Bernice Worden was a hardwood store owner in Plainfield. On November 16, 1957, she disappeared. Worden’s son, Frank Worden, who was the deputy sheriff, entered the store that evening only to find the cash register open and blood stains on the floor.
A sales receipt in Worden’s name showed that Gein was the last person she had made a receipt out to. Ed Gein was arrested that same evening and the police searched his farm.
When a deputy sheriff from Waushara County searched Gein’s home, they found Worden’s decapitated body. She was hung by her legs, upside down, a crossbar was at her ankles and her wrists were tied with ropes. She had been shot with a .22 caliber rifle and her body had been mutilated.
Upon searching his home further, they noticed that the rooms that his mother used to use were in pristine condition, but the rest of the house was a mess. Piles of furniture and anatomy books were found. Even more shocking was the discovery of human organs that were stored in jars and skulls that were used as bowls.
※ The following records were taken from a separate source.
import Summits.ResolutionOfSingularities.ResolutionOfSingularities.Theorems.WeightedInvariantIota3JSigmaPtMapOfIdealDescent
import HarnessLib

/-!
# The levels of an upstairs flag with `q = r₂` ARE extended (one-member descent + the canonical congruence C2); so both ideal-descent
# inputs of `stub_keyRungGrHomLE_three` are needed at `q < r₂` only (door `HypersurfaceCentreConstruction`, stmt-ResolutionOfSingularities-19897;
# P3 rung, gaps (σ-ext)₃ / GAP 2)

Topic: `Summits/ResolutionOfSingularities/ResolutionOfSingularities/Theorems`. Helper for the door item `HypersurfaceCentreConstruction`
(stmt-ResolutionOfSingularities-19897, route `WeightedInvariant`), line `local-engine` (skeleton v3.12 `7a4b52ef`), def-free.  Sequel of
`keyRungGrHomLE_three_of_idealDescent3'` (…Iota3JSigmaPtMapOfIdealDescent, p820058).

**`levels_extended_of_r₂_eq_q`** (dimension three, `φ : S → S'` local formally smooth e.f.t., `𝔪S' = 𝔪'`, `f ∈ 𝔪 ∖ 0`): if a two-flag
`(g₁', g₂')` of `S'` carries `φ f` to `(r₂; r₁, r₂)` (the COARSE triples `q = r₂`), then BOTH levels `F'(r₁)`, `F'(r₂)` are extended from `S`:
at `q = r₂` the filtration is the one-flag rational filtration of `g₁'` (`flagContactFiltration_eq_ratContactFiltration`); `g₁'` reaches
`r₁/r₂`, so by one-member descent (`JFlatEssSmooth.oneFlagReaches_of_algebraMap`, Hironaka's vertex preparation) a rational `y` reaches
`r₁/r₂`, and by the canonical congruence C2 (`RatContactCanonical.exists_unit_sub_mul_mem_pow_of_mem_ratContactFiltration`: two parameters
carrying `φ f` to the same slope `> 1` are congruent up to a unit modulo `𝔪'^⌈r₁/r₂⌉`; at slope `1` the congruence modulo `𝔪'` is free)
`RC_{g₁'} = RC_{φ y} = RC_y · S'` in every degree.  Hence (§2) the σ-maximiser ideal-descent input (IDLmax-desc)₃ of GAP 2 is needed only
at `q < r₂` (`maxIdealDescent_of_lt`), exactly like (IDL-desc)₃; gap list **`keyRungGrHomLE_three_of_idealDescentLT3`**.

[OURS · L1 W4.3 · kernel lemma + audit glue]  Replaces the role of NO printed item; NOT a statement of the manuscript
[claim: Hironaka2017, status: under-review]; candidates stay candidates; AI work, weaker than expert review.  No definition; no axiom.

## References

* H. Hironaka, *Characteristic polyhedra of singularities*, J. Math. Kyoto Univ. 7 (1967), §3, Thm. (4.8). [Hironaka1967]
* V. Cossart, U. Jannsen, S. Saito, *Desingularization*, LNM 2270 (2020), Lemma 8.3. [CossartJannsenSaito2020]
-/

noncomputable section

set_option linter.dupNamespace false -- mandated namespace `Summit.<Summit>.<Problem>` of this single-conjunct summit

open IsLocalRing Literature.AlgebraicGeometry.Resolution
open Summit.ResolutionOfSingularities.ResolutionOfSingularities.Theorems
open Summit.ResolutionOfSingularities.ResolutionOfSingularities.Cruxes.HypersurfaceCentreConstruction.LocalEngine.Iota3.RatContact

namespace Summit.ResolutionOfSingularities.ResolutionOfSingularities.Cruxes.HypersurfaceCentreConstruction.LocalEngine

namespace Iota3

/-! ## §1 Coarse triples: the levels are extended -/

section DimThree

variable {S S' : Type} [CommRing S] [CommRing S'] [IsRegularLocalRing S] [IsRegularLocalRing S'] [Algebra S S']
  [IsLocalHom (algebraMap S S')] [Algebra.FormallySmooth S S'] [Algebra.EssFiniteType S S']

/-- **THE LEVELS OF A COARSE (`q = r₂`) REACHING FLAG ARE EXTENDED.**  `φ : S → S'` local, formally smooth, e.f.t. between regular local rings of
dimension three with `𝔪_S S' = 𝔪_{S'}`; `f ∈ 𝔪 ∖ 0`, `ν = ord f`, `0 < r₂ ≤ r₁`; `(g₁', g₂')` a two-flag of `S'` with
`φ f ∈ F'(r₁ν)`, `F' = flagContactFiltration g₁' g₂' r₂ r₁ r₂`.  Then `F'(r₁) = J₁ S'` and `F'(r₂) = J₂ S'` for ideals `J₁, J₂ ⊆ S` (indeed
`Jₙ = ratContactFiltration y r₁ r₂ n` for a rational `y` with `g₁' ≡ u·φ y`). [cite: Hironaka1967, §3, Thm. (4.8)] [OURS · L1 W4.3] -/
theorem levels_extended_of_r₂_eq_q (h𝔪 : (maximalIdeal S).map (algebraMap S S') = maximalIdeal S')
    (hdim : ringKrullDim S = (3 : ℕ)) (hdim' : ringKrullDim S' = (3 : ℕ)) {f : S} (hf0 : f ≠ 0) (hf : f ∈ maximalIdeal S)
    {g₁' g₂' : S'} (hfl : IsTwoFlag g₁' g₂') {r₁ r₂ : ℕ} (hr₂ : 0 < r₂) (hr : r₂ ≤ r₁)
    (hmem : algebraMap S S' f ∈ flagContactFiltration g₁' g₂' r₂ r₁ r₂ (r₁ * (adicOrder f).toNat)) :
    ∃ J₁ J₂ : Ideal S, J₁.map (algebraMap S S') = flagContactFiltration g₁' g₂' r₂ r₁ r₂ r₁ ∧
      J₂.map (algebraMap S S') = flagContactFiltration g₁' g₂' r₂ r₁ r₂ r₂ := by
  obtain ⟨hν, -, hford⟩ := EssSmoothLevels.adicOrder_toNat_spec hf0 hf
  have hford' : algebraMap S S' f ∉ maximalIdeal S' ^ ((adicOrder f).toNat + 1) := fun h =>
    hford ((IotaOrderEssSmooth.mem_maximalIdeal_pow_iff_of_formallySmooth S S' _ f).mpr h)
  -- the collapse at `q = r₂`
  have hcol : ∀ n, flagContactFiltration g₁' g₂' r₂ r₁ r₂ n = ratContactFiltration g₁' r₁ r₂ n := fun n =>
    flagContactFiltration_eq_ratContactFiltration hfl.2.1 hr₂ n
  have hreach : algebraMap S S' f ∈ ratContactFiltration g₁' r₁ r₂ (r₁ * (adicOrder f).toNat) := by rw [← hcol]; exact hmem
  -- a rational `y` with `g₁' ≡ u · φ y (mod 𝔪'^⌈r₁/r₂⌉)`
  obtain ⟨y, u, hu, hcong⟩ : ∃ (y : S) (u : S'), IsUnit u ∧
      g₁' - u * algebraMap S S' y ∈ maximalIdeal S' ^ ((r₁ + r₂ - 1) / r₂) := by
    rcases hr.eq_or_lt with heq | hlt
    · -- slope `1`: any regular parameter, the congruence modulo `𝔪'` is free
      subst heq
      obtain ⟨x, hx, -⟩ : ∃ x ∈ maximalIdeal S, x ∉ maximalIdeal S ^ 2 :=
        SetLike.exists_of_lt (IsLocalRing.maximalIdeal_sq_lt_of_ringKrullDim_ne_zero (by rw [hdim]; norm_num))
      refine ⟨x, 1, isUnit_one, ?_⟩
      have h1 : (r₂ + r₂ - 1) / r₂ = 1 := Nat.div_eq_of_lt_le (by omega) (by omega)
      rw [h1, pow_one, one_mul]
      exact Ideal.sub_mem _ hfl.1 (h𝔪 ▸ Ideal.mem_map_of_mem _ hx)
    · -- slope `> 1`: one-member descent, then C2 upstairs
      obtain ⟨y, hy, hy2, hfy⟩ := JFlatEssSmooth.oneFlagReaches_of_algebraMap h𝔪 hdim hdim' hf0 hf hr₂ r₁
        ⟨g₁', hfl.1, hfl.left_not_mem_sq, hreach⟩
      have hφy : algebraMap S S' y ∈ maximalIdeal S' := h𝔪 ▸ Ideal.mem_map_of_mem _ hy
      have hφy2 : algebraMap S S' y ∉ maximalIdeal S' ^ 2 := fun h2 =>
        hy2 ((IotaOrderEssSmooth.mem_maximalIdeal_pow_iff_of_formallySmooth S S' 2 y).mpr h2)
      have hfy' : algebraMap S S' f ∈ ratContactFiltration (algebraMap S S' y) r₁ r₂ (r₁ * (adicOrder f).toNat) :=
        (RatContactEssSmooth.algebraMap_mem_ratContactFiltration_iff h𝔪 f y r₁ r₂ _).mpr hfy
      obtain ⟨u, hu⟩ := RatContactCanonical.exists_unit_sub_mul_mem_pow_of_mem_ratContactFiltration hfl.1 hfl.left_not_mem_sq
        hφy hφy2 hr₂ hlt hν hford' hreach hfy'
      exact ⟨y, u, u.isUnit, hu⟩
  -- the levels are the rational filtration of `y`, extended
  have hRC : ∀ n, ratContactFiltration g₁' r₁ r₂ n = (ratContactFiltration y r₁ r₂ n).map (algebraMap S S') := fun n => by
    rw [RatContactEssSmooth.ratContactFiltration_eq_of_sub_unit_mul_mem_pow hu hr₂ hcong n,
      RatContactEssSmooth.map_ratContactFiltration h𝔪]
  exact ⟨ratContactFiltration y r₁ r₂ r₁, ratContactFiltration y r₁ r₂ r₂, by rw [hcol, hRC], by rw [hcol, hRC]⟩

end DimThree

/-! ## §2 (IDLmax-desc)₃ is needed at `q < r₂` only -/

/-- **(IDLmax-desc)₃ ⟸ (IDLmax-desc)₃ at `q < r₂`** (the coarse maximisers `q = r₂` have extended levels by `levels_extended_of_r₂_eq_q`).
[OURS · L1 W4.3 · audit glue] -/
theorem maxIdealDescent_of_lt
    (hidlmax : ∀ (T T' : Type) [CommRing T] [IsRegularLocalRing T] [CommRing T'] [IsRegularLocalRing T'] [Algebra T T']
      [IsLocalHom (algebraMap T T')] [Algebra.FormallySmooth T T'] [Algebra.EssFiniteType T T'] (g : T),
      ringKrullDim T = (3 : ℕ) → ringKrullDim T' = (3 : ℕ) → (maximalIdeal T).map (algebraMap T T') = maximalIdeal T' →
      g ≠ 0 → g ∈ maximalIdeal T → iotaEps T g = 0 → ∀ (g₁' g₂' : T') (q r₁ r₂ : ℕ),
      IsSigmaMaximiser (algebraMap T T' g) (adicOrder g).toNat g₁' g₂' q r₁ r₂ → q < r₂ →
      ∃ J₁ J₂ : Ideal T, J₁.map (algebraMap T T') = flagContactFiltration g₁' g₂' q r₁ r₂ r₁ ∧
        J₂.map (algebraMap T T') = flagContactFiltration g₁' g₂' q r₁ r₂ r₂) :
    ∀ (T T' : Type) [CommRing T] [IsRegularLocalRing T] [CommRing T'] [IsRegularLocalRing T'] [Algebra T T']
      [IsLocalHom (algebraMap T T')] [Algebra.FormallySmooth T T'] [Algebra.EssFiniteType T T'] (g : T),
      ringKrullDim T = (3 : ℕ) → ringKrullDim T' = (3 : ℕ) → (maximalIdeal T).map (algebraMap T T') = maximalIdeal T' →
      g ≠ 0 → g ∈ maximalIdeal T → iotaEps T g = 0 → ∀ (g₁' g₂' : T') (q r₁ r₂ : ℕ),
      IsSigmaMaximiser (algebraMap T T' g) (adicOrder g).toNat g₁' g₂' q r₁ r₂ →
      ∃ J₁ J₂ : Ideal T, J₁.map (algebraMap T T') = flagContactFiltration g₁' g₂' q r₁ r₂ r₁ ∧
        J₂.map (algebraMap T T') = flagContactFiltration g₁' g₂' q r₁ r₂ r₂ := by
  intro T T' _ _ _ _ _ _ _ _ g hd hd' h𝔪 hg0 hg hε g₁' g₂' q r₁ r₂ hmax
  rcases hmax.1.2.1.eq_or_lt with heq | hlt
  · subst heq
    exact levels_extended_of_r₂_eq_q h𝔪 hd hd' hg0 hg hmax.2.1 hmax.1.1 hmax.1.2.2 hmax.2.2.1
  · exact hidlmax T T' g hd hd' h𝔪 hg0 hg hε g₁' g₂' q r₁ r₂ hmax hlt

end Iota3

/-! ## §3 The gap list -/

open Iota3 in
/-- **P3 RUNG FOR THE NAMED PAIR MODULO SIX HYPOTHESES, BOTH IDEAL-DESCENT INPUTS AT `q < r₂` ONLY**: (desc-τ); (IDL-desc)₃ (levels of flags
reaching a max-ratio triple, `q < r₂`); (IDLmax-desc)₃ (levels of σ-maximisers with `q < r₂`, `ε = 0`); (EX-asc)₃; hgame; the residue of the
dominance word at the power positions. [OURS · L1 W4.3 · audit glue] -/
theorem keyRungGrHomLE_three_of_idealDescentLT3 (p : ℕ)
    (hD : ∀ (T T' : Type) [CommRing T] [IsRegularLocalRing T] [CommRing T'] [IsRegularLocalRing T'] [Algebra T T']
      [IsLocalHom (algebraMap T T')] [Algebra.FormallySmooth T T'] [Algebra.EssFiniteType T T'] (g : T),
      ringKrullDim T' ≤ 3 → IsTiePosition T' (algebraMap T T' g) → IsTiePosition T g)
    (hidl : ∀ (A A' : Type) [CommRing A] [IsRegularLocalRing A] [CommRing A'] [IsRegularLocalRing A'] [Algebra A A']
      [IsLocalHom (algebraMap A A')] [Algebra.FormallySmooth A A'] [Algebra.EssFiniteType A A'] (g : A),
      ringKrullDim A = (3 : ℕ) → ringKrullDim A' = (3 : ℕ) → (maximalIdeal A).map (algebraMap A A') = maximalIdeal A' →
      g ≠ 0 → g ∈ maximalIdeal A → ∀ q r₁ r₂ : ℕ, AdmissibleTriple q r₁ r₂ → q < r₂ →
      ratioScale (adicOrder g).toNat * r₁ = sigmaRatioNat g * r₂ →
      ∀ g₁' g₂' : A', IsTwoFlag g₁' g₂' →
      algebraMap A A' g ∈ flagContactFiltration g₁' g₂' q r₁ r₂ (r₁ * (adicOrder g).toNat) →
      ∃ J₁ J₂ : Ideal A, J₁.map (algebraMap A A') = flagContactFiltration g₁' g₂' q r₁ r₂ r₁ ∧
        J₂.map (algebraMap A A') = flagContactFiltration g₁' g₂' q r₁ r₂ r₂)
    (hidlmax : ∀ (T T' : Type) [CommRing T] [IsRegularLocalRing T] [CommRing T'] [IsRegularLocalRing T'] [Algebra T T']
      [IsLocalHom (algebraMap T T')] [Algebra.FormallySmooth T T'] [Algebra.EssFiniteType T T'] (g : T),
      ringKrullDim T = (3 : ℕ) → ringKrullDim T' = (3 : ℕ) → (maximalIdeal T).map (algebraMap T T') = maximalIdeal T' →
      g ≠ 0 → g ∈ maximalIdeal T → iotaEps T g = 0 → ∀ (g₁' g₂' : T') (q r₁ r₂ : ℕ),
      IsSigmaMaximiser (algebraMap T T' g) (adicOrder g).toNat g₁' g₂' q r₁ r₂ → q < r₂ →
      ∃ J₁ J₂ : Ideal T, J₁.map (algebraMap T T') = flagContactFiltration g₁' g₂' q r₁ r₂ r₁ ∧
        J₂.map (algebraMap T T') = flagContactFiltration g₁' g₂' q r₁ r₂ r₂)
    (hexasc : ∀ (T T' : Type) [CommRing T] [IsRegularLocalRing T] [CommRing T'] [IsRegularLocalRing T'] [Algebra T T']
      [IsLocalHom (algebraMap T T')] [Algebra.FormallySmooth T T'] [Algebra.EssFiniteType T T'] (g : T),
      ringKrullDim T = (3 : ℕ) → ringKrullDim T' = (3 : ℕ) → (maximalIdeal T).map (algebraMap T T') = maximalIdeal T' →
      g ≠ 0 → g ∈ maximalIdeal T → iotaEps T g = 0 →
      (∃ (G₁ G₂ : T) (q r₁ r₂ : ℕ), IsSigmaMaximiser g (adicOrder g).toNat G₁ G₂ q r₁ r₂) →
      ∃ (h₁ h₂ : T') (Q R₁ R₂ : ℕ), IsSigmaMaximiser (algebraMap T T' g) (adicOrder g).toNat h₁ h₂ Q R₁ R₂)
    (hgame : CanonicalGameClauseHomLE 3 p iotaFlatT jFlatT)
    (hres : ∀ (k₀ : Type) [Field k₀] [CharP k₀ p] [PerfectField k₀]
      (S : Type) [CommRing S] [Algebra k₀ S] [Algebra.EssFiniteType k₀ S] [IsRegularLocalRing S] (f : S),
      ringKrullDim S = (3 : ℕ) → f ≠ 0 → f ∈ (maximalIdeal S) ^ 2 →
      ContactCylinder.topStratumPrime iotaOrdEpsTau S f = maximalIdeal S → iotaEps S f ≠ 1 →
      (∃ ℓ ∈ maximalIdeal S, f ∈ Ideal.span {ℓ ^ (adicOrder f).toNat} ⊔ maximalIdeal S ^ ((adicOrder f).toNat + 1)) →
      ∀ (a b : ℕ), 0 < b →
      (∀ q' r₁' r₂' : ℕ, AdmissibleTriple q' r₁' r₂' → FlagReaches f (adicOrder f).toNat q' r₁' r₂' → r₁' * b ≤ a * r₂') →
      ∀ (g₁ g₂ g₁' g₂' : S) (q r₁ r₂ : ℕ), AdmissibleTriple q r₁ r₂ → r₁ * b = a * r₂ → q < r₂ → r₂ < r₁ →
        IsTwoFlag g₁ g₂ → IsTwoFlag g₁' g₂' →
        f ∈ flagContactFiltration g₁ g₂ q r₁ r₂ (r₁ * (adicOrder f).toNat) →
        f ∈ flagContactFiltration g₁' g₂' q r₁ r₂ (r₁ * (adicOrder f).toNat) →
        g₂' ∈ flagContactFiltration g₁ g₂ q r₁ r₂ r₂) :
    KeyRungGrHomLE 3 p :=
  keyRungGrHomLE_three_of_idealDescent3' p hD hidl (maxIdealDescent_of_lt hidlmax) hexasc hgame hres

end Summit.ResolutionOfSingularities.ResolutionOfSingularities.Cruxes.HypersurfaceCentreConstruction.LocalEngine

end
import Mathlib
import Summits.Ventures.PercRepro.TriangleCapEqualityLocus
import Summits.Ventures.PercRepro.TriangleCapClosedFormConjecture

/-!
# PercRepro — THE MAXIMISERS OF THE CHERRY TABLE IN THE COORDINATES `(k, m)` (p3, gen 41; part 169)

The equality locus of part 168 read on the table's own coordinates: for `k ≥ 6` and `2k − 3 ≤ m ≤ k²/4` let
`δ = a (k − a)` be the least product above `m` (`a ≥ 3`, `2a + r ≤ k`, `r = δ − m`; part 164). Then, when
`k ≥ r + 7`, a `K₄⁻`-free graph on `Fin k` with `m` edges attains the maximum `(m (k − 2) − r (k − 1 − r)) / 2`
of `Σ_v C(d(v), 2)` iff it is `K_{a, k−a}` minus a star of `r` edges at one vertex (`cherry_table_maximisers`).
In particular on the diagonal cells `m = a (k − a)` (`r = 0`) the maximisers are exactly the complete bipartite
graphs `K_{a, k−a}` for every `k ≥ 7`, and one below the diagonal (`r = 1`, `k ≥ 8`) exactly `K_{a, k−a}` minus
an edge. Axioms: standard.
-/

namespace PercRepro

namespace TriangleCap

namespace C047

open Finset

variable {V : Type*} [Fintype V] [DecidableEq V]

/-- **THE MAXIMISERS OF THE CHERRY TABLE, `(k, m)` FORM:** for `6 ≤ k`, `2k − 3 ≤ m`, `4m ≤ k²` there are the
row `a ≥ 3` and the distance `r` with `a (k − a) = m + r` the least product above `m` (`2a + r ≤ k`), and when
`r + 7 ≤ k` a `K₄⁻`-free graph on `Fin k` with `m` edges attains `2·Σ_v C(d(v), 2) + r (k − 1 − r) = m (k − 2)`
iff it is `K_{a, k−a}` minus a star of `r` edges at one vertex. -/
theorem cherry_table_maximisers (k m : ℕ) (hk6 : 6 ≤ k) (hm1 : 2 * k ≤ m + 3) (hm2 : 4 * m ≤ k * k) :
    ∃ a r, 3 ≤ a ∧ 2 * a + r ≤ k ∧ a * (k - a) = m + r ∧
      (∀ a', a' ≤ k → m ≤ a' * (k - a') → a * (k - a) ≤ a' * (k - a')) ∧
      (r + 7 ≤ k → ∀ (D : SimpleGraph (Fin k)) [DecidableRel D.Adj], K4mFree D → D.edgeFinset.card = m →
        (2 * cherries D + r * (k - 1 - r) = m * (k - 2) ↔
          ∃ (A : Finset (Fin k)) (v : Fin k), A.card = a ∧ BipSub D A ∧ MissingStar D A v)) := by
  obtain ⟨a, r, ha, hak, hm⟩ := exists_cell k m hk6 hm1 hm2
  refine ⟨a, r, ha, hak, hm, least_prod_of_cell k a r m ha hak hm, ?_⟩
  intro hk7 D _ hK hD
  have hD' : D.edgeFinset.card = a * (k - a) - r := by rw [hm]; omega
  have h := closed_form_equality_locus k a r ha hak hk7 D hK hD'
  have e : a * (k - a) - r = m := by omega
  rw [e] at h
  exact h

/-- A spanning subgraph of `K(A, Aᶜ)` with `|A| = a` and `a (k − a)` edges is all of `K(A, Aᶜ)`. -/
theorem adj_of_bipSub_of_card_edges (D : SimpleGraph V) [DecidableRel D.Adj] (A : Finset V) (hsub : BipSub D A) (a : ℕ) (hA : A.card = a)
    (hD : D.edgeFinset.card = a * (Fintype.card V - a)) {x y : V} (hx : x ∈ A) (hy : y ∉ A) : D.Adj x y := by
  by_contra hnot
  have h0 := card_edges_missingGraph D A hsub a 0 hA (by rw [hD]; omega)
  have hmem : (missingGraph D A).Adj x y := ⟨by tauto, hnot⟩
  have hpos : 0 < (missingGraph D A).edgeFinset.card := by
    rw [card_pos]
    exact ⟨s(x, y), by rw [SimpleGraph.mem_edgeFinset, SimpleGraph.mem_edgeSet]; exact hmem⟩
  omega

/-- **THE DIAGONAL CELLS, `k ≥ 7`:** a `K₄⁻`-free graph on `Fin k` with `a (k − a)` edges (`3 ≤ a`, `2a ≤ k`)
attains `2·Σ_v C(d(v), 2) = a (k − a) (k − 2)` iff it is complete bipartite spanning with parts of sizes `a`,
`k − a`. -/
theorem diagonal_maximisers (k a : ℕ) (ha : 3 ≤ a) (hak : 2 * a ≤ k) (hk7 : 7 ≤ k) (D : SimpleGraph (Fin k))
    [DecidableRel D.Adj] (hK : K4mFree D) (hD : D.edgeFinset.card = a * (k - a)) :
    2 * cherries D = a * (k - a) * (k - 2) ↔
      ∃ A : Finset (Fin k), A.card = a ∧ ∀ x y, D.Adj x y ↔ Xor (x ∈ A) (y ∈ A) := by
  have h := closed_form_equality_locus k a 0 ha (by omega) (by omega) D hK (by rw [hD]; rfl)
  simp only [Nat.sub_zero, zero_mul, add_zero] at h
  rw [h]
  have hcard : Fintype.card (Fin k) = k := Fintype.card_fin k
  constructor
  · rintro ⟨A, v, hA, hsub, -⟩
    refine ⟨A, hA, fun x y => ?_⟩
    have hD' : D.edgeFinset.card = a * (Fintype.card (Fin k) - a) := by rw [hcard]; exact hD
    constructor
    · intro hxy
      have := hsub x y hxy
      unfold Xor
      tauto
    · intro hxor
      rcases hxor with ⟨hx, hy⟩ | ⟨hy, hx⟩
      · exact adj_of_bipSub_of_card_edges D A hsub a hA hD' hx hy
      · exact (adj_of_bipSub_of_card_edges D A hsub a hA hD' hy hx).symm
  · rintro ⟨A, hA, hxor⟩
    refine ⟨A, ⟨0, by omega⟩, hA, bipSub_of_xor D A hxor, fun x y hx hy hnot => ?_⟩
    exfalso
    apply hnot
    rw [hxor]
    exact Or.inl ⟨hx, hy⟩

end C047

end TriangleCap

end PercRepro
They found chair seats covered in human skin, a belt made out of nipples, masks made from female corpses, Worden’s heart in a plastic bag in front of his stove, a lampshade made out of the skin of a human face and skulls on the bedposts. Mary Hogan’s skull was kept in a box and her face mask was found in a paper bag.
Gein would wear these human skin masks and woman skin suit, in an attempt to “crawl” into his mother’s skin. Upon questioning, he admitted having made as many as 40 trips to the cemetery and exhumed graves of middle-aged women who had died recently that resembled his mother. He then transported them back home, to skin them. What Gein did was in a way more creepy than the infamous Japanese experiments on human subjects.